I must look a state; palms slick and clammy holding the arms of my chair. There, don’t you see it, wires protruding from the top. My eyes search out the other passengers trying to gather support. No one will even look my way. They want no part in this guilty knowledge, hanging from me like a murder weapon awaiting disposal. It’s coming I can feel it, the rush is building up. Where’s the stop, I need you, it’s gonna blow any second now. Now. Now. Now. I leap forward up onto my feet.

“Don’t any of you fucking people see?” Dripping palms laid out in front of me “It’s a bag. It’s a bag by itself don’t you understand!!”. The remaining three people turn to me, their faces appear disturbed by my sudden intrusive outburst.

“Where’s the owner? I’ll tell you! He’s gone, he’s run a fucking mile, already back at home, his eyes glued to the TV waiting for the news of the death and destruction caused by his own disgusting hands!”

“Hey mate calm down, what’s up?” The grey suited man’s energetic voice surprises me, a shock of relief that someone is finally willing to communicate, wants to make a stand with me.

“I’m sorry” I say, my mouth trembling with sadness. The passenger’s confused faces await my explanation. Six eyes become twelve, a warm fuzz rushes around my head and I suddenly lose the connection with my legs. I can feel myself go, stumbling backwards catching the redness as I fall.

“Hey be careful!” Shouts the grey suit, “mind your bag mate..” I land ungamely on the floor, my dark glasses jumping to the end of my nose.
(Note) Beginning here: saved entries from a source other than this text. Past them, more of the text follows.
import Mathlib.Data.Nat.Basic
import HarnessLib

/-!
# Kottwitz (1986) §10: elliptic and fundamental tori (review) — Lemmas 10.1, 10.2, 10.4 and the construction 10.3,
# as a LETTER: one posited datum, the printed statements as relations over it, nothing asserted
(R. E. Kottwitz, *Stable trace formula: elliptic singular terms*, Math. Ann. 275 (1986) 365–399, §10 pp. 397–398)

Topic `NumberTheory/Kottwitz1986`; namespace `Literature.NumberTheory.Kottwitz1986.EllipticTori`.  STATEMENTS ONLY: one
`structure EllipticToriData` (the maximal `F`-tori of a connected reductive group `G` over a `p`-adic or real field `F`, the pointed
sets `H¹(F, T)`, `H¹(F, G)` with the natural map, `H²(F, T)`, and the printed predicates — every field a bare carrier, map or predicate
with its page pin) and `Prop`-valued relations (one `def` per printed statement, verbatim numbering).  No theorem, no proof, no `sorry`,
no `axiom`, no instance, no notation.  Cell hodgecm-mathlib, carpet squad TK (seat TK-t06).  The tree's ★
`Literature.NumberTheory.GaloisCohomology.NonAbelianH1` (`NonAbelianH1 Γ A`, `H1toNonAbelian`, `kerH1`) is the pointed-set `H¹` of an
ABSTRACT group `Γ` acting on `A` (no continuity: «take `Γ` finite∕discrete»), hence is not instantiated on `Gal(F̄/F)` here; the Galois
cohomology of the print is POSITED (a later edition may pin `H1T`, `H1G`, `h1Map` to that file over a finite splitting extension).
HC_CM is proved only modulo the printed citations until rung 0 closes; nothing here is about HC.

## Source (open-access digitisation GDZ PPN235181684_0275 LOG_0056, store key `paper:url-ecbc59a1db27`; read from the page images of
## pp. 397–398, canvas = printed page + 6)

[p. 397] «10. Elliptic and Fundamental Tori (Review).  In this section `F` is either `p`-adic or real, and `G` is a connected reductive
group over `F`. In the real case a maximal `ℝ`-torus `T` of `G` is said to be *fundamental* if the dimension of its split component is as
small as possible. In order to have uniform statements we adopt the same terminology in the `p`-adic case; in this case fundamental tori
are elliptic [Kn; II, p. 271].»  **10.1. LEMMA**: «Let `T` be a maximal `F`-torus of `G`. If `T` transfers to every inner form of `G`, then
`H¹(F, T) → H¹(F, G)` is surjective. If `G` is an adjoint group, then the converse is true.» «This lemma is true for any field `F`.»
**10.2. LEMMA**: «Let `T` be a fundamental torus of `G`. Then `H¹(F, T) → H¹(F, G)` is surjective.»  [p. 398] «It follows from Lemma 2.8
of [S1] that in the real case `T` transfers to the fundamental torus of any inner form `G`»; **10.3**: «The following description of the
fundamental torus in a quasi-split real group `G` will be used in 10.4. Let `B₀` be a Borel subgroup of `G` defined over `ℝ` and let
`T₀` be a maximal `ℝ`-torus of `B₀`. Let `ω₀` be the longest element of the Weyl group `Ω` of `T₀`. We have `ω₀ ∈ Ω(ℝ)`, since `B₀` is
defined over `ℝ`, and we also have `ω₀² = 1`. Therefore `ω₀` can be used to twist `T₀`. The twisted torus `T` appears in `G` since `G` is
quasi-split. It is clear that `T` has no real roots; therefore `T` is fundamental.»  **10.4. LEMMA**: «Assume that `G` is a simply
connected semi-simple group. Let `T` be a fundamental torus of `G`. Then `H²(F, T)` is trivial.» (proof: `p`-adic — `T` anisotropic,
Tate–Nakayama; real — `T = T_a × T_i`, `T_a` anisotropic, `T_i = R_{ℂ/ℝ}(S)`.)

## What is typed

`EllipticToriData` (posited datum); relations `PadicFundamentalIsElliptic` (the terminological sentence of p. 397), **`Kottwitz1986_10_1`**,
`Kottwitz1986_10_1_converse`, **`Kottwitz1986_10_2`**, `RealTransfersToFundamental` (the [S1] sentence of p. 398), `Sec103` (the twisted torus
of 10.3 lies in `G`, has no real roots and is fundamental), **`Kottwitz1986_10_4`**, and the conjunction `PrintedLaws10`.  NOT typed: the
cohomology itself, Kneser's `H¹(F, G) ≅ H²(F, C)` and the diagram of p. 397 (proof steps).
-/

namespace Literature.NumberTheory.Kottwitz1986.EllipticTori

universe u

/-! ## §1 The posited datum of §10 -/

/-- **The data of Kottwitz's §10 AS A DATUM.**  Behind it: a field `F` that is either `p`-adic or real (`IsPadic`, `IsReal`) and a connected
reductive `F`-group `G`.  Fields: the maximal `F`-tori of `G` (`Torus`), its inner forms (`InnerForm`), «`T` transfers to
the inner form `G′`» (`TransfersTo`), the split rank of a torus (`splitRank`), elliptic (`IsElliptic`), «has no real roots» (`NoRealRoots`),
the pointed sets `H¹(F, T)`, `H¹(F, G)` with the natural map (`H1T`, `H1G`, `h1Map`), «`H²(F, T)` is trivial» (`H2Trivial`), `G` adjoint ∕
simply connected semisimple ∕ quasi-split (`IsAdjoint`, `IsSimplyConnectedSemisimple`, `IsQuasiSplit`), and for 10.3 the tori obtained by
twisting the maximal torus `T₀` of a real Borel subgroup `B₀` by the longest Weyl element `ω₀` (`TwistedByLongest`).  No field asserts a
printed statement. [cite: Kottwitz1986, §10 (pp. 397–398)] -/
structure EllipticToriData : Type (u + 1) where
  /-- `F` is `p`-adic [§10 p. 397] -/
  IsPadic : Prop
  /-- `F` is real [§10 p. 397] -/
  IsReal : Prop
  /-- the maximal `F`-tori `T` of `G` [§10 p. 397] -/
  Torus : Type u
  /-- the inner forms `G′` of `G` [Lemma 10.1 p. 397] -/
  InnerForm : Type u
  /-- «`T` transfers to the inner form `G′`» [Lemma 10.1 p. 397] -/
  TransfersTo : Torus → InnerForm → Prop
  /-- the dimension of the split component of `T` [§10 p. 397] -/
  splitRank : Torus → ℕ
  /-- `T` is elliptic [§10 p. 397] -/
  IsElliptic : Torus → Prop
  /-- «`T` has no real roots» [10.3 p. 398] -/
  NoRealRoots : Torus → Prop
  /-- the pointed set `H¹(F, T)` [Lemma 10.1 p. 397] -/
  H1T : Torus → Type u
  /-- the pointed set `H¹(F, G)` [Lemma 10.1 p. 397] -/
  H1G : Type u
  /-- the natural map `H¹(F, T) → H¹(F, G)` [Lemma 10.1 p. 397] -/
  h1Map : (T : Torus) → H1T T → H1G
  /-- «`H²(F, T)` is trivial» [Lemma 10.4 p. 398] -/
  H2Trivial : Torus → Prop
  /-- «`G` is an adjoint group» [Lemma 10.1 p. 397] -/
  IsAdjoint : Prop
  /-- «`G` is a simply connected semi-simple group» [Lemma 10.4 p. 398] -/
  IsSimplyConnectedSemisimple : Prop
  /-- `G` is quasi-split [10.3 p. 398] -/
  IsQuasiSplit : Prop
  /-- (real quasi-split case) the tori obtained by twisting the maximal `ℝ`-torus `T₀` of a Borel subgroup `B₀` defined over `ℝ` by the
  longest element `ω₀ ∈ Ω(ℝ)`, `ω₀² = 1`, realised as maximal tori of `G` («The twisted torus `T` appears in `G` since `G` is
  quasi-split») [10.3 p. 398] -/
  TwistedByLongest : Torus → Prop

namespace EllipticToriData

variable (D : EllipticToriData.{u})

/-! ## §2 Defined objects -/

/-- **«a maximal `ℝ`-torus `T` of `G` is said to be fundamental if the dimension of its split component is as small as possible»** (same
terminology adopted in the `p`-adic case). [cite: Kottwitz1986, §10 (p. 397)] -/
def IsFundamental (T : D.Torus) : Prop :=
  ∀ T' : D.Torus, D.splitRank T ≤ D.splitRank T'

/-- «`T` transfers to every inner form of `G`». [cite: Kottwitz1986, Lemma 10.1 (p. 397)] -/
def TransfersToEveryInnerForm (T : D.Torus) : Prop :=
  ∀ G' : D.InnerForm, D.TransfersTo T G'

/-! ## §3 The printed statements of §10 as relations -/

/-- **«in this case [the `p`-adic case] fundamental tori are elliptic [Kn; II, p. 271]»**, AS A RELATION. [cite: Kottwitz1986, §10 (p. 397)] -/
def PadicFundamentalIsElliptic : Prop :=
  D.IsPadic → ∀ T : D.Torus, D.IsFundamental T → D.IsElliptic T

/-- **10.1. LEMMA (first statement)**: «Let `T` be a maximal `F`-torus of `G`. If `T` transfers to every inner form of `G`, then
`H¹(F, T) → H¹(F, G)` is surjective.» («This lemma is true for any field `F`.»), AS A RELATION. [cite: Kottwitz1986, Lemma 10.1 (p. 397)] -/
def Kottwitz1986_10_1 : Prop :=
  ∀ T : D.Torus, D.TransfersToEveryInnerForm T → Function.Surjective (D.h1Map T)

/-- **10.1. LEMMA (converse)**: «If `G` is an adjoint group, then the converse is true.», AS A RELATION. [cite: Kottwitz1986, Lemma 10.1 (p. 397)] -/
def Kottwitz1986_10_1_converse : Prop :=
  D.IsAdjoint → ∀ T : D.Torus, Function.Surjective (D.h1Map T) → D.TransfersToEveryInnerForm T

/-- **10.2. LEMMA**: «Let `T` be a fundamental torus of `G`. Then `H¹(F, T) → H¹(F, G)` is surjective.», AS A RELATION.
[cite: Kottwitz1986, Lemma 10.2 (p. 397)] -/
def Kottwitz1986_10_2 : Prop :=
  ∀ T : D.Torus, D.IsFundamental T → Function.Surjective (D.h1Map T)

/-- **«It follows from Lemma 2.8 of [S1] that in the real case `T` transfers to the fundamental torus of any inner form `G`»** (`T`
fundamental): in the real case a fundamental torus transfers to every inner form, AS A RELATION. [cite: Kottwitz1986, §10 (p. 398)] -/
def RealTransfersToFundamental : Prop :=
  D.IsReal → ∀ T : D.Torus, D.IsFundamental T → D.TransfersToEveryInnerForm T

/-- **10.3**: in a quasi-split real group the torus obtained by twisting `T₀ ⊂ B₀` by the longest Weyl element `ω₀` exists in `G`, «has
no real roots; therefore `T` is fundamental», AS A RELATION. [cite: Kottwitz1986, §10.3 (p. 398)] -/
def Sec103 : Prop :=
  D.IsReal → D.IsQuasiSplit →
    (∃ T : D.Torus, D.TwistedByLongest T) ∧ ∀ T : D.Torus, D.TwistedByLongest T → D.NoRealRoots T ∧ D.IsFundamental T

/-- **10.4. LEMMA**: «Assume that `G` is a simply connected semi-simple group. Let `T` be a fundamental torus of `G`. Then `H²(F, T)` is
trivial.», AS A RELATION. [cite: Kottwitz1986, Lemma 10.4 (p. 398)] -/
def Kottwitz1986_10_4 : Prop :=
  D.IsSimplyConnectedSemisimple → ∀ T : D.Torus, D.IsFundamental T → D.H2Trivial T

/-- The conjunction of the §10 relations. [cite: Kottwitz1986, §10 (pp. 397–398)] -/
def PrintedLaws10 : Prop :=
  D.PadicFundamentalIsElliptic ∧ D.Kottwitz1986_10_1 ∧ D.Kottwitz1986_10_1_converse ∧ D.Kottwitz1986_10_2 ∧
    D.RealTransfersToFundamental ∧ D.Sec103 ∧ D.Kottwitz1986_10_4

end EllipticToriData

end Literature.NumberTheory.Kottwitz1986.EllipticTori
“Are you OK? Here..” He offers a hand which I tamely clasp, my vision returning in stuttering blocks of light.

“My bag?”

“On your feet there mate, take a seat now”

“This is my bag?” I enquire more loudly this time.

“Sit down sonny” a concerned voice whispers in my ear as I resist their gentle touch.

“You better sit down..” No not me, it can’t be me.

“Don’t touch me!!

“Hey careful!”


I can already feel the train slow as I grab the man’s unsuspecting face and squeeze my fingertips into his skin.

“This is not my fucking bag!!”

My voice is engulfed by the muffled sounds of the carriage. The train rolls into the station as a pair of grey covered arms come forward to push me away, but I beat him to it; my punch landing on the side of his neck eeking out a guttural squelch. Some figures are pulling at me as the door opens; freedom. I lurch out into the cool air; go, take it, you’ve earned your escape. I stumble at first before galloping into a heady run. Everything pumping, arms, legs, cheeks; the veins on my forehead. I’m racing, racing through the unmanned gates and up the hill. I dare not stop for a second. Panting and gasping my every last breath. Exhaustion consumes me as I reach the top; the cold air burns my lungs, my hands resting on my knees, waiting. Waiting.